On immigration, Moore has taken the view, rejected by some Trump supporters, that we need more work-based legal immigration to meet the demands of the labor market and keep the economy growing.  In fact, last year he said on CNN that economic growth “would be stronger if there were more workers available ... that's really the biggest problem in terms on restraining growth right now.”

And while Moore was perhaps unduly sanguine about President Bush's second term – critics have pointed to his book “Bullish on Bush,” which focused on the potential benefits of Bush's ownership society agenda – he was more than willing to harshly criticize Bush.  Moore told liberal Mother Jones that Bush “is worse than any president since Johnson on spending.”

And while many in the economics profession gushed over President Obama and his big government, hyper-regulatory policy responses to the financial crisis, Moore and his coauthor Art Laffer correctly diagnosed the low-growth trajectory those policies would put the economy on in their prophetic book “The End of Prosperity.”

While detractors point to comments Moore made about hyperinflation in response to a Glenn Beck hypothetical and responses to activist questions about the gold standard, Moore has long advocated that the Fed should focus on maintaining a stable dollar by looking at commodity prices as a real-time, forward-looking inflation indicator.  That is an important departure from the model that led to the Fed's December rate hike blunder, but is also less radical than many assume; previous Fed governors Wayne Angell and Manley Johnson indicated that, at times, the Fed has followed that approach.
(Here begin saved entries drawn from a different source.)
/-- **A value "up to a unit of `R₀`" from a NORM identity.** For `c ∈ R₀` and a non-zero `x ∈ ℚ_p`
with `‖c‖ = ‖x‖` (read in `ℂ_p`) there is `u ∈ R₀ˣ` with `u·x = c`: `c/x ∈ Frac R₀` has norm one, lies in
`R₀` because `R₀` is the valuation ring of `Frac R₀` (`R1.mem_unrIntegers_of_mem_fracUnr`), and is a
unit there (`unrIntegers.isUnit_iff_norm_eq_one`). (The `p = 3` file proves the `↔` form
`UnrSeries.exists_unit_hasValueAt_zero_iff_norm_eq`; restated here in the shape used, to keep this
route's module free of the `ClassRecordThree` route file.) [cite: Castella2018, §3 (p. 9) and Thm. 3.2 (R₀ and the unit in the value shape; the lemma is folklore)] -/
theorem exists_unit_unrIntegers_mul_eq_of_norm_eq (c : unrIntegers p) {x : ℚ_[p]} (hx : x ≠ 0)
    (h : ‖(c : ℂ_[p])‖ = ‖algebraMap ℚ_[p] ℂ_[p] x‖) :
    ∃ u : (unrIntegers p)ˣ, ((u : unrIntegers p) : ℂ_[p]) * algebraMap ℚ_[p] ℂ_[p] x = c := by
  set y : ℂ_[p] := algebraMap ℚ_[p] ℂ_[p] x with hy
  have hy0 : y ≠ 0 := (map_ne_zero_iff _ (algebraMap ℚ_[p] ℂ_[p]).injective).mpr hx
  have hyF : y ∈ Subfield.closure (unrIntegers p : Set ℂ_[p]) := by
    rw [hy, IsScalarTower.algebraMap_apply ℚ_[p] (PadicAlgCl p) ℂ_[p] x]
    exact PadicComplexTransport.algebraMap_padic_mem_fracUnr p x
  have hw : (c : ℂ_[p]) / y ∈ Subfield.closure (unrIntegers p : Set ℂ_[p]) :=
    div_mem (Subfield.subset_closure c.2) hyF
  have hw1 : ‖(c : ℂ_[p]) / y‖ = 1 := by
    rw [norm_div, h, div_self (norm_ne_zero_iff.mpr hy0)]
  have hwR : (c : ℂ_[p]) / y ∈ unrIntegers p := R1.mem_unrIntegers_of_mem_fracUnr hw hw1.le
  obtain ⟨u, hu⟩ := (unrIntegers.isUnit_iff_norm_eq_one ⟨(c : ℂ_[p]) / y, hwR⟩).mpr hw1
  refine ⟨u, ?_⟩
  rw [hu]
  exact div_mul_cancel₀ (c : ℂ_[p]) hy0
The real reason for the vehement opposition to Moore's nomination to the Fed from the economic and political establishment is the opposite of their claim that he would lack independence.  They fear that Moore would be too independent.  Too independent of their groupthink, even though it often led to major policy error.  Too independent of their dedication to secrecy, of keeping their input and models opaque and projecting an aura of mystery to the public.

As John Fund put it: “worst of all in the eyes of Beltway guild members is that Moore would be an ‘independent’ voice challenging the Fed bureaucracy. He has certainly not kowtowed to it in the past, as so many bankers have.”

Stephen Moore would bring to the Fed decades of original economic thinking and an impressive track record of getting it right when so many others got it wrong.  That's why he's the most qualified person for the job.  And the most independent, too.

Phil Kerpen is the President of American Commitment and a leading free-market policy analyst and advocate in Washington, D.C.